Member of the Idaho Senate from District 4
- In office December 1, 2014 – November 30, 2022
- Preceded by: John Goedde
- Succeeded by: Ben Toews

Personal details
- Party: Republican
- Spouse: Rick
- Children: 4
- Alma mater: Pacific Lutheran University
- Occupation: Nurse

= Mary Souza =

American politician

Mary Souza is an American politician, small business owner, and former nurse who was a Republican member of the Idaho Senate. She was first elected in 2014 to 2022.

In 2015, she co-sponsored a bill that would allow parents to withdraw their children from any activity that "impairs the parents’ firmly held beliefs, values or principles."

In December 2020, Souza signed on to an Amicus Brief in support of Texas' attempts to overturn the results of the presidential election in Georgia, Michigan, Pennsylvania, and Wisconsin (Texas v. Pennsylvania).

==Political positions==
Souza was the Senate Sponsor of the Fairness in Women's Sports Act which prohibits trans women from competing in women's sports. This bill was the first enacted legislation of its kind in the US and became the model for other states.

In response to the 2020 Zuckerbucks infusion of money into elections, Souza sponsored legislation that prevents outside private groups from funding public elections.

Souza was successful in changing the date of school board trustee elections from the low voter turnout May election to the November election in odd years. This has shown to increase interest in these important races.

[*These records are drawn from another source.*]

import Mathlib.Analysis.Calculus.MeanValue
import Mathlib.Analysis.Calculus.Deriv.MeanValue
import Mathlib.Algebra.BigOperators.Intervals
import HarnessLib
import HarnessLib.Audit

/-!
# SoloInformed — the signed crossing number of a piecewise monotone function (Newton–Leibniz elimination, file 2b)

Solo programme `solo-KontsevichZagierPeriods-informed`, session s245 (K-NF, `paper/nl-elimination.md`
§7.2, FILE 2: LEMMA C).

The one-variable heart of the proof that the Newton–Leibniz move of the Kontsevich–Zagier calculus
follows from equidimensional substitutions after flattening: for a function `g` continuous on
`[c₀, c_N]` and strictly increasing, strictly decreasing or constant on each open piece
`(cᵢ, cᵢ₊₁)` of a chain `c₀ < c₁ < … < c_N`, and a value `y` avoiding the finitely many `g cᵢ`,
the number of increasing pieces on which `g` takes the value `y` minus the number of decreasing
ones equals the **signed interval indicator** `sInd (g c₀) (g c_N) y = 𝟙(g c₀ < y < g c_N) −
𝟙(g c_N < y < g c₀)`.  Geometrically: the sheets `{(x, F(x,t))}` of the graph pieces of a fibrewise
antiderivative `F` cover the region between `F(x, a x)` and `F(x, b x)` with signed multiplicity one
(FILE 4 of the plan turns this into an identity of formal sums of representations).

* `soloInformedStepInd`, `soloInformedSInd` and their algebra (`soloInformed_sInd_add`, telescoping
  `soloInformed_sum_sInd_eq`, the interpretation `soloInformed_sInd_eq_ite`);
* endpoint comparison and images of open pieces: `soloInformed_le_endpoints_of_strictMonoOn`,
  `soloInformed_mem_image_Ioo_iff_of_strictMonoOn / _of_strictAntiOn`,
  `soloInformed_not_mem_image_Ioo_of_const`;
* the type of a piece from the sign of a derivative: `soloInformed_strictMonoOn_of_hasDerivAt_pos`,
  `soloInformed_strictAntiOn_of_hasDerivAt_neg`, `soloInformed_const_of_hasDerivAt_zero`;
* `soloInformedHit g a b y ∈ {0, 1}` (does `g` hit `y` on `(a, b)`), the piece identity
  `soloInformed_piece_hit_eq_sInd` and **LEMMA C** `soloInformed_crossing_sum`.

References: M. Kontsevich, D. Zagier, *Periods* (2001), §1.2; this work (THEOREM NF,
`paper/nl-elimination.md` §2, §7.2).
-/

noncomputable section
/-- NOT IN PRINT; OUR BOOKKEEPING.  **FOR THE LITERAL OF RECORD THE WALL's TERM IS A CESÀRO STATEMENT ⟸ THE (E)-FAMILY S-SLOT ROWS ∧ THE EVEN-HALF W-SLOT ROWS**:
every channel `(μ, ν)`, every colour parameter `Nc`: `D1Drift Lc (JsRowD1Pin hLc N) Nc μ ν ⟺ (Σ_{j<m} β⁰_j)∕m → stepBal Nc Lc` (road BF-x's `d1Drift_iff_cesaro` at the
`hall` above).  The even-half twin of `RoadEndRowPinned.d1Drift_JsRowD1Pin_iff_cesaro_of_slots` and of the OWNER's `…_of_slots_parity`. -/
theorem d1Drift_JsRowD1Pin_iff_cesaro_of_slots_evenHalf (hLc : Odd Lc) (hL2 : 2 ≤ Lc) (N : ℕ)
    (hS : ∀ j, LocStencil (unitS (sfStep Lc j) (smStep 3 Lc j)
      (SrecAt 3 Lc (toSite (ctrOff (3 + 1) Lc)) ((Lc : ℝ) ^ 4) (-((Lc : ℝ) ^ 8 / 2)) (2 / (Lc : ℝ) ^ 4) j)) Cs δS)
    (hSall : ∀ k j, LocStencil (unitS (sfStep Lc (k + j)) (smStep 3 Lc (k + j))
        (SrecAt 3 Lc (toSite (ctrOff (3 + 1) Lc)) ((Lc : ℝ) ^ 4) (-((Lc : ℝ) ^ 8 / 2)) (2 / (Lc : ℝ) ^ 4) (k + j)) -
      unitS (sfStep Lc k) (smStep 3 Lc k)
        (SrecAt 3 Lc (toSite (ctrOff (3 + 1) Lc)) ((Lc : ℝ) ^ 4) (-((Lc : ℝ) ^ 8 / 2)) (2 / (Lc : ℝ) ^ 4) k)) (cS * θS ^ k) δS)
    (hW : ∀ j, VertexFamily₂ (unitW (sfStep Lc j) (smStep 3 Lc j)
      (fun μ z ν z' => ((1 : ℝ) / 2) •
        (WrecAt 3 Lc (toSite (ctrOff (3 + 1) Lc)) ((Lc : ℝ) ^ 4) (-((Lc : ℝ) ^ 8 / 2)) (2 / (Lc : ℝ) ^ 4) ((Lc : ℝ) ^ 8) (-((Lc : ℝ) ^ 12 / 4))
            ((8 * (N : ℝ) ^ 2)⁻¹ • wsym22 N) (vh₂SAn1 Lc) (mixFFAt (toSite (ctrOff (3 + 1) Lc)) Lc) j μ z ν z'
          + sgnK (trK (WrecAt 3 Lc (toSite (ctrOff (3 + 1) Lc)) ((Lc : ℝ) ^ 4) (-((Lc : ℝ) ^ 8 / 2)) (2 / (Lc : ℝ) ^ 4) ((Lc : ℝ) ^ 8) (-((Lc : ℝ) ^ 12 / 4))
            ((8 * (N : ℝ) ^ 2)⁻¹ • wsym22 N) (vh₂SAn1 Lc) (mixFFAt (toSite (ctrOff (3 + 1) Lc)) Lc) j μ z ν z'))))) Lc Cw δW)
    (hWall : ∀ k j, VertexFamily₂ (unitW (sfStep Lc (k + j)) (smStep 3 Lc (k + j))
        (fun μ z ν z' => ((1 : ℝ) / 2) •
          (WrecAt 3 Lc (toSite (ctrOff (3 + 1) Lc)) ((Lc : ℝ) ^ 4) (-((Lc : ℝ) ^ 8 / 2)) (2 / (Lc : ℝ) ^ 4) ((Lc : ℝ) ^ 8) (-((Lc : ℝ) ^ 12 / 4))
              ((8 * (N : ℝ) ^ 2)⁻¹ • wsym22 N) (vh₂SAn1 Lc) (mixFFAt (toSite (ctrOff (3 + 1) Lc)) Lc) (k + j) μ z ν z'
            + sgnK (trK (WrecAt 3 Lc (toSite (ctrOff (3 + 1) Lc)) ((Lc : ℝ) ^ 4) (-((Lc : ℝ) ^ 8 / 2)) (2 / (Lc : ℝ) ^ 4) ((Lc : ℝ) ^ 8) (-((Lc : ℝ) ^ 12 / 4))
              ((8 * (N : ℝ) ^ 2)⁻¹ • wsym22 N) (vh₂SAn1 Lc) (mixFFAt (toSite (ctrOff (3 + 1) Lc)) Lc) (k + j) μ z ν z')))) -
      unitW (sfStep Lc k) (smStep 3 Lc k)
        (fun μ z ν z' => ((1 : ℝ) / 2) •
          (WrecAt 3 Lc (toSite (ctrOff (3 + 1) Lc)) ((Lc : ℝ) ^ 4) (-((Lc : ℝ) ^ 8 / 2)) (2 / (Lc : ℝ) ^ 4) ((Lc : ℝ) ^ 8) (-((Lc : ℝ) ^ 12 / 4))
              ((8 * (N : ℝ) ^ 2)⁻¹ • wsym22 N) (vh₂SAn1 Lc) (mixFFAt (toSite (ctrOff (3 + 1) Lc)) Lc) k μ z ν z'
            + sgnK (trK (WrecAt 3 Lc (toSite (ctrOff (3 + 1) Lc)) ((Lc : ℝ) ^ 4) (-((Lc : ℝ) ^ 8 / 2)) (2 / (Lc : ℝ) ^ 4) ((Lc : ℝ) ^ 8) (-((Lc : ℝ) ^ 12 / 4))
              ((8 * (N : ℝ) ^ 2)⁻¹ • wsym22 N) (vh₂SAn1 Lc) (mixFFAt (toSite (ctrOff (3 + 1) Lc)) Lc) k μ z ν z'))))) Lc (cW * θW ^ k) δW)
    (hδS : 0 < δS) (hδW : 0 < δW) (hθS0 : 0 ≤ θS) (hθS1 : θS < 1) (hθW0 : 0 ≤ θW) (hθW1 : θW < 1) (μ ν : Fin 4) (Nc : ℝ) :
    D1Drift Lc (JsRowD1Pin hLc N) Nc μ ν ↔
      Tendsto (fun m : ℕ => (∑ j ∈ range m, B12Beta.secondMoment (TbalOf Lc (JsRowD1Pin hLc N) j) μ ν) / (m : ℝ)) atTop
        (𝓝 (B12Normalization.stepBal Nc Lc)) := by
  obtain ⟨κ, θ, hθ0, hθ1, hall⟩ := exists_allScalesSeq_JsRowD1Pin_of_slots_evenHalf hLc hL2 N hS hSall hW hWall hδS hδW hθS0 hθS1 hθW0 hθW1 μ ν
  exact d1Drift_iff_cesaro _ hall hθ0 hθ1 Nc

end Record

end

end Summit.QuantumFields.BalabanUV.Beta.GAN24.WSlotParityJunction
import Mathlib
import Literature.Barriers.ValiantsHypothesis.AlgebraicNaturalProofs
import HarnessLib

/-!
# Crux `BarrierLever.SuccinctHittingSetsForVP` (stmt-ValiantsHypothesis-14610), line `registered` —
THE FINITE SET OF MULTILINEAR COEFFICIENT COORDINATES (registered stub `stub_multilinearCoords`)

**What is proved (it does NOT close the item).** The registered stub `stub_multilinearCoords` of the
skeleton `Cruxes/SuccinctHittingSetsForVP/Lines/birth.lean`: for every `n : ℕ` there is a
`Finset` `T` of coefficient coordinates `degLEMonomials n` (exponent vectors of degree `≤ n` in `n`
variables) consisting exactly of the MULTILINEAR exponent vectors, `μ ∈ T ↔ ∀ i, μ i ≤ 1`.

**Why.** Forbes–Shpilka–Volk 2018, Thm. 9, gives succinct hitting sets against sparse
distinguishers in the MULTILINEAR regime; the tree's crux (Question 6) lives in the regime `d = n`
with `N = binom(2n, n)` coordinates. The neighbour glue stub restricts a distinguisher to the `2^n`
multilinear coordinates and transports it to the polynomial ring on them, for which it needs these
coordinates as a `Finset` of `degLEMonomials n` with its membership characterisation.

Mechanism: `degLEMonomials n = {m : Fin n →₀ ℕ | m.degree ≤ n}` is finite by Mathlib's
`Finsupp.finite_of_degree_le` (finitely many exponent vectors of bounded degree over a finite index
type), so the subtype carries a (classical) `Fintype` structure and `T` is the filter of
`Finset.univ` by the multilinearity predicate. Axioms: `propext`, `Classical.choice`, `Quot.sound`.
References: [ForbesShpilkaVolk2018] Thm. 9 and Question 6; folklore.
-/

-- layout Summits/ValiantsHypothesis/ValiantsHypothesis forces the duplicated namespace component
set_option linter.dupNamespace false

namespace Summit.ValiantsHypothesis.ValiantsHypothesis.Theorems.BarrierLever.SuccinctHittingSetsForVP

open Literature.Barriers.ValiantsHypothesis Literature.Computability.AlgebraicComplexity MvPolynomial

namespace MultilinearCoords

/-- The coefficient coordinates `degLEMonomials n` (exponent vectors of degree `≤ n` in `n`
variables) form a finite set. [folklore] -/
theorem finite_degLEMonomials (n : ℕ) : (degLEMonomials n).Finite :=
  Finsupp.finite_of_degree_le n

/-- A multilinear exponent vector (all entries `≤ 1`) in `n` variables has degree `≤ n`, i.e. it is
one of the coefficient coordinates `degLEMonomials n`. [folklore] -/
theorem mem_degLEMonomials_of_forall_le_one {n : ℕ} {m : Fin n →₀ ℕ} (hm : ∀ i, m i ≤ 1) :
    m ∈ degLEMonomials n := by
  show m.degree ≤ n
  calc m.degree = ∑ i, m i := Finsupp.degree_eq_sum m
    _ ≤ ∑ _i : Fin n, 1 := Finset.sum_le_sum fun i _ => hm i
    _ = n := by rw [Finset.sum_const, Finset.card_univ, Fintype.card_fin, smul_eq_mul, mul_one]

end MultilinearCoords

/-- **Registered stub `stub_multilinearCoords`** (crux stmt-ValiantsHypothesis-14610, line
`registered`; the finite set of multilinear coefficient coordinates): for every `n` the multilinear
exponent vectors (all entries `≤ 1`; there are `2^n` of them, each of degree `≤ n`) form a `Finset`
of the coefficient coordinates `degLEMonomials n`, characterised by membership.
[cite: ForbesShpilkaVolk2018, Thm. 9] [folklore] -/
theorem stub_multilinearCoords :
    ∀ n : ℕ, ∃ T : Finset (degLEMonomials n),
      ∀ μ : degLEMonomials n, μ ∈ T ↔ ∀ i, (μ : Fin n →₀ ℕ) i ≤ 1 := by
  intro n
  classical
  haveI : Fintype (degLEMonomials n) := (MultilinearCoords.finite_degLEMonomials n).fintype
  exact ⟨Finset.univ.filter fun μ : degLEMonomials n => ∀ i, (μ : Fin n →₀ ℕ) i ≤ 1,
    fun μ => by simp only [Finset.mem_filter, Finset.mem_univ, true_and]⟩

end Summit.ValiantsHypothesis.ValiantsHypothesis.Theorems.BarrierLever.SuccinctHittingSetsForVP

Since Souza's retirement from the Idaho Senate, she has written numerous OpEds published in several Idaho newspapers. Her series, "The IFF Files" gives a clear picture of the problems and inconsistencies in the Idaho Freedom Foundation. Recently, she has shed light on the racist and misogynist Groyper movement calling out local transplant political personalities, David J Reilly and Vincent James Foxx and America First PAC founder, Nick Fuentes.

In the 2022 elections, Souza ran for Secretary of State of Idaho. Souza believed there were problems with the 2020 Presidential Election due to ballot harvesting and unconstitutional changes in election law. Souza lost the three way race to Phil McGrane.

==Personal life==
Souza and her husband, Rick, have four children and six grandchildren. They reside in Coeur d'Alene, Idaho.

==Electoral history==

District 4 Senate - Part of Kootenai County
| Year |  | Candidate | Votes | Pct |  | Candidate | Votes | Pct |  |
|---|---|---|---|---|---|---|---|---|---|
| 2014 Primary |  | Mary Souza | 1,853 | 53.9% |  | John Goedde (incumbent) | 1,587 | 46.1% |  |
| 2014 General |  | Mary Souza | 7,406 | 74.6% |  | Ray Writz | 2,520 | 25.4% |  |
| 2016 Primary |  | Mary Souza (incumbent) | 3,198 | 100% |  |  |  |  |  |
| 2016 General |  | Mary Souza (incumbent) | 13,233 | 62.9% |  | Kristi Milan | 7,793 | 37.1% |  |

Idaho Secretary of State Republican primary election, 2022
| Party | Candidate | Votes | % |
| Republican | Phil McGrane | 113,894 | 43.0% |
| Republican | Dorothy Moon | 109,690 | 41.5% |
| Republican | Mary Souza | 41,057 | 15.5% |

Souza is challenging Dorothy Moon for Idaho Republican Party Chair at the 2024 Summer Convention.